Prince George’s vs. Loudon/Fairfax: Battle for FBI (Demo)

 From what I hear, chunks of the FBI’s headquarters building are falling to the ground.  The Hoover Building was erected in 1974, and has seen it’s bets days come and go.  Now the fight is on between Loudon and Prince George’s County to woo a new $1.2 billion facility.  Baker told WTOP, “We think that Prince George’s County makes all the sense. We have three sites that are great,” says Baker. “A lot of folks who work for federal agencies live in Prince George’s County.”    Specifically, Baker proposed Greenbelt, Largo and Branch Avenue as locations for the headquarters within PGCo.  Greenbelt’s Beltsville Agricultural Research Center (BARC) is the site with the most potential, according to Baker but Greenbelt Councilman Rodney Roberts is

Councilman R. Roberts
Councilman R. Roberts

adamantly against it.
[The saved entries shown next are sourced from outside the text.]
import Literature.Geometry.Kaehler.ComplexTorusHodgeDecomposition
import Literature.Geometry.Kaehler.ComplexTorusLatticeMonomials
import Literature.Geometry.Kaehler.ComplexTorusMaps
import HarnessLib

/-!
# The complex torus `ℂ²/(ℤ + τℤ)²` of the square of an elliptic curve and its Weil forms

De Rham side of the construction of a **Weil-type abelian surface for every `ℚ(√-d)`** (the named
fact `Literature.AlgebraicGeometry.HodgeTheory.exists_weilType_abelianSurfaces`, Schoen, Compositio
114 (1998) §10; van Geemen, LNM 1594, 5.3): on `B = E × E`, `E = ℂ/(ℤ + τℤ)` ANY elliptic curve,
the companion endomorphism `ψ(u₀, u₁) = (-d u₁, u₀)` (the companion matrix of `T² + d`) satisfies
`ψ² = -d`, and for every test endomorphism `x + yψ` (`x, y ∈ ℤ`), acting on `ℂ²` by the `ℂ`-linear
map `M(u₀, u₁) = (x u₀ - d y u₁, y u₀ + x u₁)` (`WeilSquare.weilLin`), the invariant `2`-forms
`α_s = (du₀ + s du₁) ∧ (dū₀ + s dū₁)`, `s = ± i√d` (`WeilSquare.weilForm`), satisfy
`M^* α_s = (x + ys)² α_s` (`weilForm_compContinuousLinearMap_weilLin`), are of type `(1,1)`
(`isConstOfType_weilForm`), and `α_{i√d} + α_{-i√d} = 2(τ̄ - τ)(dx₀ ∧ dx₁ - d · dx₂ ∧ dx₃)` is a
multiple of a RATIONAL combination of lattice monomials (`weilForm_add_weilForm_neg`; lattice
coordinates `x₀, …, x₃` of the period isomorphism `WeilSquare.periodIso τ : ℝ⁴ ≃ ℂ²`,
`x ↦ (x₀ + τx₁, x₂ + τx₃)`, Lange–Birkenhake (1992) §1.1.1). The integer matrix of `M` in the
lattice basis is `WeilSquare.weilMatrix` (`realRep_weilMatrix`), so that `M` descends to the torus
`WeilSquare.Torus τ = ComplexTorus (periodIso τ)` as `ComplexTorus.mapMatrix`. Everything here is
linear algebra on `ℂ²`; the algebraic model `E × E` and the comparison with singular cohomology are
in the companion files `WeilSurfaceSquareModel`, `WeilSurfaceSquareRational`, `WeilClassesSurfacesProofs`.

## References

* C. Schoen, *Addendum to: Hodge classes on self-products of a variety with an automorphism*,
  Compositio Math. 114 (1998), §10. [Schoen1998HodgeWeilAddendum]
* B. van Geemen, *An introduction to the Hodge conjecture for abelian varieties*, LNM 1594 (1994),
  5.2–5.3. [vanGeemen1994HodgeAV]
* H. Lange, Ch. Birkenhake, *Complex Abelian Varieties* (1992), §1.1.1–§1.1.5. [LangeBirkenhake1992]
-/

noncomputable section

open scoped ComplexConjugate Manifold ContDiff
open Literature.Geometry.Kaehler Literature.LinearAlgebra.Alternating

namespace Literature.AlgebraicGeometry.HodgeTheory

namespace WeilSquare

/-! ### The period isomorphism of `(ℤ + τℤ)² ⊂ ℂ²` -/

/-- The real-linear period map `x ↦ (x₀ + τx₁, x₂ + τx₃) : ℝ⁴ → ℂ²` (period matrix `(𝟙, τ𝟙)`).
[cite: LangeBirkenhake1992, §1.1.1] -/
def periodMapLin (τ : ℂ) : (Fin 4 → ℝ) →ₗ[ℝ] (Fin 2 → ℂ) where
  toFun x := ![(x 0 : ℂ) + τ * x 1, (x 2 : ℂ) + τ * x 3]
  map_add' x y := by
    funext a
    fin_cases a <;> (simp only [Pi.add_apply, Complex.ofReal_add]; simp; ring)
  map_smul' c x := by
    funext a
    fin_cases a <;>
      (simp only [Pi.smul_apply, smul_eq_mul, Complex.ofReal_mul, RingHom.id_apply, Complex.real_smul];
        simp; ring)

/-- The inverse: lattice coordinates `x_{2a+1} = Im z_a / Im τ`, `x_{2a} = Re z_a - Re τ · Im z_a / Im τ`.
[cite: LangeBirkenhake1992, §1.1.4] -/
def periodInv (τ : ℂ) (z : Fin 2 → ℂ) : Fin 4 → ℝ :=
  ![(z 0).re - τ.re * (z 0).im / τ.im, (z 0).im / τ.im, (z 1).re - τ.re * (z 1).im / τ.im, (z 1).im / τ.im]

variable (τ : ℂ) (hτ : τ.im ≠ 0)

/-- **The period isomorphism** `Φ_τ : ℝ⁴ ≃ ℂ²` of the lattice `(ℤ + τℤ)²`, `Im τ ≠ 0`.
[cite: LangeBirkenhake1992, §1.1.1] -/
def periodIso : (Fin 4 → ℝ) ≃L[ℝ] (Fin 2 → ℂ) :=
  LinearEquiv.toContinuousLinearEquiv
    { periodMapLin τ with
      invFun := periodInv τ
      left_inv := fun x ↦ by
        funext p
        fin_cases p <;> (simp [periodMapLin, periodInv]; field_simp) <;> ring
      right_inv := fun z ↦ by
        funext a
        fin_cases a <;> (apply Complex.ext <;> (simp [periodMapLin, periodInv]; field_simp)) <;> ring }

/-- First component of the period isomorphism. [cite: LangeBirkenhake1992, §1.1.1] -/
@[simp] theorem periodIso_apply_zero (x : Fin 4 → ℝ) : periodIso τ hτ x 0 = (x 0 : ℂ) + τ * x 1 := rfl

/-- Second component of the period isomorphism. [cite: LangeBirkenhake1992, §1.1.1] -/
@[simp] theorem periodIso_apply_one (x : Fin 4 → ℝ) : periodIso τ hτ x 1 = (x 2 : ℂ) + τ * x 3 := rfl

/-- **The complex torus `ℂ²/(ℤ + τℤ)²`**, analytically `E_τ × E_τ`: a compact complex surface charted
on `ℂ²`. [cite: LangeBirkenhake1992, §1.1.1] -/
abbrev Torus : Type := ComplexTorus (periodIso τ hτ)

/-! ### The test endomorphisms `x + yψ` on `ℂ²` and their integer matrices -/

/-- The `ℂ`-linear map `M(u₀, u₁) = (x u₀ - d y u₁, y u₀ + x u₁)` of `ℂ²`: the analytic
representation of `x + yψ` for the companion endomorphism `ψ(u₀, u₁) = (-d u₁, u₀)` of `E × E`.
[cite: Schoen1998HodgeWeilAddendum, §10] -/
def weilLin (d x y : ℤ) : (Fin 2 → ℂ) →L[ℂ] (Fin 2 → ℂ) where
  toFun u := ![(x : ℂ) * u 0 - d * y * u 1, (y : ℂ) * u 0 + x * u 1]
  map_add' u v := by funext a; fin_cases a <;> (simp; ring)
  map_smul' c u := by funext a; fin_cases a <;> (simp; ring)
  cont := continuous_pi fun a ↦ by fin_cases a <;> simp <;> fun_prop

/-- First component of `weilLin`. [folklore] -/
@[simp] theorem weilLin_apply_zero (d x y : ℤ) (u : Fin 2 → ℂ) :
    weilLin d x y u 0 = (x : ℂ) * u 0 - d * y * u 1 := rfl

/-- Second component of `weilLin`. [folklore] -/
@[simp] theorem weilLin_apply_one (d x y : ℤ) (u : Fin 2 → ℂ) :
    weilLin d x y u 1 = (y : ℂ) * u 0 + x * u 1 := rfl

/-- **The integer matrix of `x + yψ` in the lattice basis** `(e₀, τe₀, e₁, τe₁)` (its rational
representation, Lange–Birkenhake §1.1.2): `M` acts blockwise by `((x, -dy), (y, x))`.
[cite: LangeBirkenhake1992, §1.1.2] -/
def weilMatrix (d x y : ℤ) : Matrix (Fin 4) (Fin 4) ℤ :=
  !![x, 0, -(d * y), 0; 0, x, 0, -(d * y); y, 0, x, 0; 0, y, 0, x]

/-- `Φ_τ (A x) = M (Φ_τ x)` for `A = weilMatrix`, `M = weilLin`: the lattice `(ℤ + τℤ)²` is stable
under `M`. [cite: LangeBirkenhake1992, §1.1.2] -/
theorem periodIso_mulVec_weilMatrix (d x y : ℤ) (v : Fin 4 → ℝ) :
    periodIso τ hτ (((weilMatrix d x y).map (Int.cast : ℤ → ℝ)).mulVec v) = weilLin d x y (periodIso τ hτ v) := by
  funext a
  fin_cases a
  · rw [show ((⟨0, by norm_num⟩ : Fin 2)) = 0 from rfl, periodIso_apply_zero, weilLin_apply_zero,
      periodIso_apply_zero, periodIso_apply_one]
    simp [weilMatrix, Matrix.mulVec, dotProduct, Fin.sum_univ_four]
    ring
  · rw [show ((⟨1, by norm_num⟩ : Fin 2)) = 1 from rfl, periodIso_apply_one, weilLin_apply_one,
      periodIso_apply_zero, periodIso_apply_one]
    simp [weilMatrix, Matrix.mulVec, dotProduct, Fin.sum_univ_four]
    ring

/-- **The real analytic representation of `mapMatrix (weilMatrix d x y)` is `M`.**
[cite: LangeBirkenhake1992, §1.1.2] -/
theorem realRep_weilMatrix (d x y : ℤ) :
    ComplexTorus.realRep (periodIso τ hτ) (periodIso τ hτ) (weilMatrix d x y) =
      (weilLin d x y : (Fin 2 → ℂ) →L[ℂ] (Fin 2 → ℂ)).restrictScalars ℝ := by
  ext1 u
  have h := ComplexTorus.realRep_apply (Φ := periodIso τ hτ) (Φ' := periodIso τ hτ) (weilMatrix d x y)
    ((periodIso τ hτ).symm u)
  rw [ContinuousLinearEquiv.apply_symm_apply] at h
  rw [h, periodIso_mulVec_weilMatrix, ContinuousLinearEquiv.apply_symm_apply]
  rfl

/-- The endomorphism `x + yψ` of the torus is holomorphic (its analytic representation is `ℂ`-linear).
[cite: LangeBirkenhake1992, §1.1.2] -/
theorem contMDiff_mapMatrix_weilMatrix (d x y : ℤ) :
    ContMDiff 𝓘(ℂ, Fin 2 → ℂ) 𝓘(ℂ, Fin 2 → ℂ) ω
      (ComplexTorus.mapMatrix (periodIso τ hτ) (periodIso τ hτ) (weilMatrix d x y)) :=
  ComplexTorus.contMDiff_mapMatrix (weilLin d x y) (periodIso_mulVec_weilMatrix τ hτ d x y)

/-! ### The Weil forms `α_s = (du₀ + s du₁) ∧ (dū₀ + s dū₁)` -/

/-- `ℓ_s(u) = u₀ + s u₁`, a `ℂ`-linear functional seen as real-linear. [cite: vanGeemen1994HodgeAV, 5.2] -/
def linForm (s : ℂ) : (Fin 2 → ℂ) →L[ℝ] ℂ :=
  ((ContinuousLinearMap.proj (R := ℂ) (φ := fun _ : Fin 2 ↦ ℂ) 0) +
    s • ContinuousLinearMap.proj (R := ℂ) (φ := fun _ : Fin 2 ↦ ℂ) 1).restrictScalars ℝ

/-- `ℓ_s(u) = u₀ + s u₁`. [folklore] -/
@[simp] theorem linForm_apply (s : ℂ) (u : Fin 2 → ℂ) : linForm s u = u 0 + s * u 1 := rfl

/-- `m_s(u) = ū₀ + s ū₁`, a conjugate-linear functional seen as real-linear. [cite: vanGeemen1994HodgeAV, 5.2] -/
def conjForm (s : ℂ) : (Fin 2 → ℂ) →L[ℝ] ℂ :=
  Complex.conjCLE.toContinuousLinearMap.comp
      ((ContinuousLinearMap.proj (R := ℂ) (φ := fun _ : Fin 2 ↦ ℂ) 0).restrictScalars ℝ) +
    s • Complex.conjCLE.toContinuousLinearMap.comp
      ((ContinuousLinearMap.proj (R := ℂ) (φ := fun _ : Fin 2 ↦ ℂ) 1).restrictScalars ℝ)

/-- `m_s(u) = ū₀ + s ū₁`. [folklore] -/
@[simp] theorem conjForm_apply (s : ℂ) (u : Fin 2 → ℂ) : conjForm s u = conj (u 0) + s * conj (u 1) := rfl

/-- A real-linear functional as a `1`-form. [folklore] -/
def dOne (f : (Fin 2 → ℂ) →L[ℝ] ℂ) : (Fin 2 → ℂ) [⋀^Fin 1]→L[ℝ] ℂ :=
  ContinuousAlternatingMap.ofSubsingleton ℝ (Fin 2 → ℂ) ℂ (0 : Fin 1) f

/-- `dOne f (v) = f (v 0)`. [folklore] -/
@[simp] theorem dOne_apply (f : (Fin 2 → ℂ) →L[ℝ] ℂ) (v : Fin 1 → (Fin 2 → ℂ)) : dOne f v = f (v 0) := rfl

/-- **The Weil form** `α_s = ℓ_s ∧ m_s = (du₀ + s du₁) ∧ (dū₀ + s dū₁)`, a constant complex-valued
real `2`-form on `ℂ²`; for `s = ± i√d` these span `⋀²` of the two eigenspaces of `ψ^*` on `H¹`
(van Geemen 5.2: `W_K ⊗ ℂ = ⋀^{2n} H¹_σ ⊕ ⋀^{2n} H¹_σ̄`, here `n = 1`). [cite: vanGeemen1994HodgeAV, 5.2] -/
def weilForm (s : ℂ) : (Fin 2 → ℂ) [⋀^Fin 2]→L[ℝ] ℂ := (dOne (linForm s)).wedge (dOne (conjForm s))

/-- **Evaluation of the Weil form**: `α_s(v, w) = ℓ_s(v) m_s(w) - ℓ_s(w) m_s(v)`. [folklore] -/
theorem weilForm_apply (s : ℂ) (v : Fin 2 → (Fin 2 → ℂ)) :
    weilForm s v = (v 0 0 + s * v 0 1) * (conj (v 1 0) + s * conj (v 1 1)) -
      (v 1 0 + s * v 1 1) * (conj (v 0 0) + s * conj (v 0 1)) := by
  rw [weilForm, ContinuousAlternatingMap.wedge_apply_one_one]
  simp

/-- **`α_s` has type `(1, 1)`**: `α_s(e^{iθ}v, e^{iθ}w) = α_s(v, w)` (`ℓ_s` has weight `1`, `m_s`
weight `-1`). [cite: LangeBirkenhake1992, §1.1.5] -/
theorem isConstOfType_weilForm (s : ℂ) : ComplexTorus.IsConstOfType (k := 2) 1 1 (weilForm s) := by
  refine ⟨rfl, fun θ v ↦ ?_⟩
  rw [weilForm_apply, weilForm_apply]
  have h : (starRingEnd ℂ) (Complex.exp (θ * Complex.I)) * Complex.exp (θ * Complex.I) = 1 := by
    rw [← Complex.exp_conj, ← Complex.exp_add]
    simp [Complex.conj_ofReal]
  simp only [Pi.smul_apply, smul_eq_mul, map_mul, Nat.cast_one, sub_self, Int.cast_zero, zero_mul,
    Complex.exp_zero, one_mul]
  linear_combination ((v 0 0 + s * v 0 1) * (conj (v 1 0) + s * conj (v 1 1)) -
      (v 1 0 + s * v 1 1) * (conj (v 0 0) + s * conj (v 0 1))) * h

/-- `ℓ_s ∘ M = (x + ys) ℓ_s` for `s² = -d`. [cite: vanGeemen1994HodgeAV, 5.2] -/
theorem linForm_weilLin (d x y : ℤ) {s : ℂ} (hs : s * s = -d) (u : Fin 2 → ℂ) :
    linForm s (weilLin d x y u) = ((x : ℂ) + y * s) * linForm s u := by
  simp only [linForm_apply, weilLin_apply_zero, weilLin_apply_one]
  linear_combination (-(y : ℂ) * u 1) * hs

/-- `m_s ∘ M = (x + ys) m_s` for `s² = -d` (`x, y, d` are real). [cite: vanGeemen1994HodgeAV, 5.2] -/
theorem conjForm_weilLin (d x y : ℤ) {s : ℂ} (hs : s * s = -d) (u : Fin 2 → ℂ) :
    conjForm s (weilLin d x y u) = ((x : ℂ) + y * s) * conjForm s u := by
  simp only [conjForm_apply, weilLin_apply_zero, weilLin_apply_one, map_sub, map_add, map_mul,
    map_intCast]
  linear_combination (-(y : ℂ) * conj (u 1)) * hs

/-- **`M^* α_s = (x + ys)² α_s`** for `s² = -d` and `M = weilLin d x y`: the Weil forms are
eigenforms of every `x + yψ` with the eigenvalues `(x + iy√d)²`, `(x - iy√d)²`. [cite: vanGeemen1994HodgeAV, 5.2] -/
theorem weilForm_compContinuousLinearMap_weilLin (d x y : ℤ) {s : ℂ} (hs : s * s = -d) :
    (weilForm s).compContinuousLinearMap
        ((weilLin d x y : (Fin 2 → ℂ) →L[ℂ] (Fin 2 → ℂ)).restrictScalars ℝ) =
      ((x : ℂ) + y * s) ^ 2 • weilForm s := by
  ext v
  rw [ContinuousAlternatingMap.compContinuousLinearMap_apply, ContinuousAlternatingMap.smul_apply]
  change weilForm s (fun i ↦ weilLin d x y (v i)) = _
  rw [weilForm, ContinuousAlternatingMap.wedge_apply_one_one, ContinuousAlternatingMap.wedge_apply_one_one]
  simp only [dOne_apply, Matrix.cons_val_fin_one, linForm_weilLin d x y hs, conjForm_weilLin d x y hs,
    smul_eq_mul]
  ring

/-! ### The Weil forms in lattice coordinates -/

/-- **Evaluation of a lattice `2`-monomial**: `(dx_a ∧ dx_b ∧ 1)(v, w) = x_a(v) x_b(w) - x_a(w) x_b(v)`
(the `2 × 2` determinant of `wedgeWord_apply`). [cite: LangeBirkenhake1992, §1.1.4 Prop. 1.1.20] -/
theorem latMonomial_two_apply {ι E : Type*} [NormedAddCommGroup E] [NormedSpace ℂ E]
    (Φ : (ι → ℝ) ≃L[ℝ] E) (a b : ι) (v : Fin 2 → E) :
    ComplexTorus.latMonomial Φ 2 ![a, b] v =
      ((Φ.symm (v 0) a * Φ.symm (v 1) b - Φ.symm (v 1) a * Φ.symm (v 0) b : ℝ) : ℂ) := by
  rw [ComplexTorus.latMonomial_eq, wedgeWord_apply, Matrix.det_fin_two]
  simp only [pairingMatrix_apply, Matrix.cons_val_zero, Matrix.cons_val_one,
    ContinuousLinearMap.smulRight_apply, ComplexTorus.coord_apply,
    ContinuousAlternatingMap.constOfIsEmpty_apply, Complex.real_smul, mul_one]
  push_cast
  ring

/-- **The rational avatar of the Weil plane**: `α_{s} + α_{-s} = 2(τ̄ - τ) · (dx₀ ∧ dx₁ - d · dx₂ ∧ dx₃)`
for `s² = -d` — the sum of the two Weil forms is a (transcendental) multiple of a RATIONAL combination
of lattice monomials (on `E × E` it is the class `[o × E] - d [E × o]`). [cite: Schoen1998HodgeWeilAddendum, §10] -/
theorem weilForm_add_weilForm_neg (d : ℤ) {s : ℂ} (hs : s * s = -d) :
    weilForm s + weilForm (-s) = (2 * (conj τ - τ)) •
      (ComplexTorus.latMonomial (periodIso τ hτ) 2 ![0, 1] -
        (d : ℂ) • ComplexTorus.latMonomial (periodIso τ hτ) 2 ![2, 3]) := by
  ext v
  rw [ContinuousAlternatingMap.add_apply, ContinuousAlternatingMap.smul_apply,
    ContinuousAlternatingMap.sub_apply, ContinuousAlternatingMap.smul_apply, weilForm_apply,
    weilForm_apply, latMonomial_two_apply, latMonomial_two_apply]
  set p := (periodIso τ hτ).symm (v 0) with hp
  set q := (periodIso τ hτ).symm (v 1) with hq
  have h0 : v 0 = periodIso τ hτ p := by rw [hp, ContinuousLinearEquiv.apply_symm_apply]
  have h1 : v 1 = periodIso τ hτ q := by rw [hq, ContinuousLinearEquiv.apply_symm_apply]
  rw [h0, h1]
  simp only [periodIso_apply_zero, periodIso_apply_one, map_add, map_mul, Complex.conj_ofReal,
    smul_eq_mul]
  push_cast
  linear_combination (2 * ((starRingEnd ℂ) τ - τ) * (↑(p 2) * ↑(q 3) - ↑(p 3) * ↑(q 2))) * hs

/-! ### On the torus -/

/-- **The class of `α_s` lies in `H^{1,1}(ℂ²/(ℤ + τℤ)²)`** (Lange–Birkenhake Thm. 1.1.21:
`IF^{1,1} ⊆ H^{1,1}`). [cite: LangeBirkenhake1992, §1.1.5 Thm. 1.1.21] -/
theorem cconstClass_weilForm_mem_hodgePQ (s : ℂ) :
    ComplexTorus.cconstClass (periodIso τ hτ) (weilForm s) ∈
      Literature.NumberTheory.Transcendental.hodgePQ (Fin 2 → ℂ) (Torus τ hτ) 2 1 1 :=
  ComplexTorus.cconstClass_mem_hodgePQ (periodIso τ hτ) (isConstOfType_weilForm s)

/-- **`(x + yψ)^* [α_s] = (x + ys)² [α_s]`** in `H²_dR(ℂ²/(ℤ + τℤ)²; ℂ)` for `s² = -d`
(`cmap_cconstClass_mapMatrix` and `realRep_weilMatrix`). [cite: vanGeemen1994HodgeAV, 5.2] -/
theorem cmap_cconstClass_weilForm (d x y : ℤ) {s : ℂ} (hs : s * s = -d) :
    Literature.NumberTheory.Transcendental.complexDeRhamCohomology.map (Fin 2 → ℂ)
        (ComplexTorus.contMDiff_real_mapMatrix (Φ := periodIso τ hτ) (Φ' := periodIso τ hτ) (n := ∞)
          (weilMatrix d x y)) 2
        (ComplexTorus.cconstClass (periodIso τ hτ) (weilForm s)) =
      ((x : ℂ) + y * s) ^ 2 • ComplexTorus.cconstClass (periodIso τ hτ) (weilForm s) := by
  rw [ComplexTorus.cmap_cconstClass_mapMatrix, realRep_weilMatrix,
    weilForm_compContinuousLinearMap_weilLin d x y hs, map_smul]

end WeilSquare

end Literature.AlgebraicGeometry.HodgeTheory

end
Roberts told the council in May, flat out, ” “We don’t want the FBI at BARC.”  At this same meeting of the council, Roberts kinda Kirked-out and had to be reigned in by the City Manager Mike McLaughlin because the information he was discussing was emailed to him as confidential.  Roberts voiced major opposition to BARC losing more acreage; down from 14k acres to currently 6k, and the FBI would require at least 50 acres of the remaining 6, 000. 
There are concerns that the FBI will do what the Census Bureau has done at the Suitland Metro Station: build a fortress.  Suitland’s surrounding area is so walkable and ripe for restaurants and retail that it’s just a shame nothing has been done.  But the Census Bureau campus is restricted, sprawling and self-contained, housing a gym, daycare, eateries.  There’s no reason to venture outside.  The FBI will have to consider major security measures no matter where it relocates but the headquarters has been able to maintain a secure building in the midst of Washington, DC, so Prince George’s County should be easy. 
Proper planning will be key.  Input from the county and city of Greenbelt have to be considered from the start, not as an afterthought.  Certainly I think the benefits of bringing those 11,000 employees and their spending power to the county outweigh the sacrifices. There is potential for great gain from a federal facility moving to the county but if it’s just going to hole itself up behind walls, it’s of no use to any of us.
Loudon and Fairfax Counties don’t need this like we do so we have to push harder, plan better, and make it happen.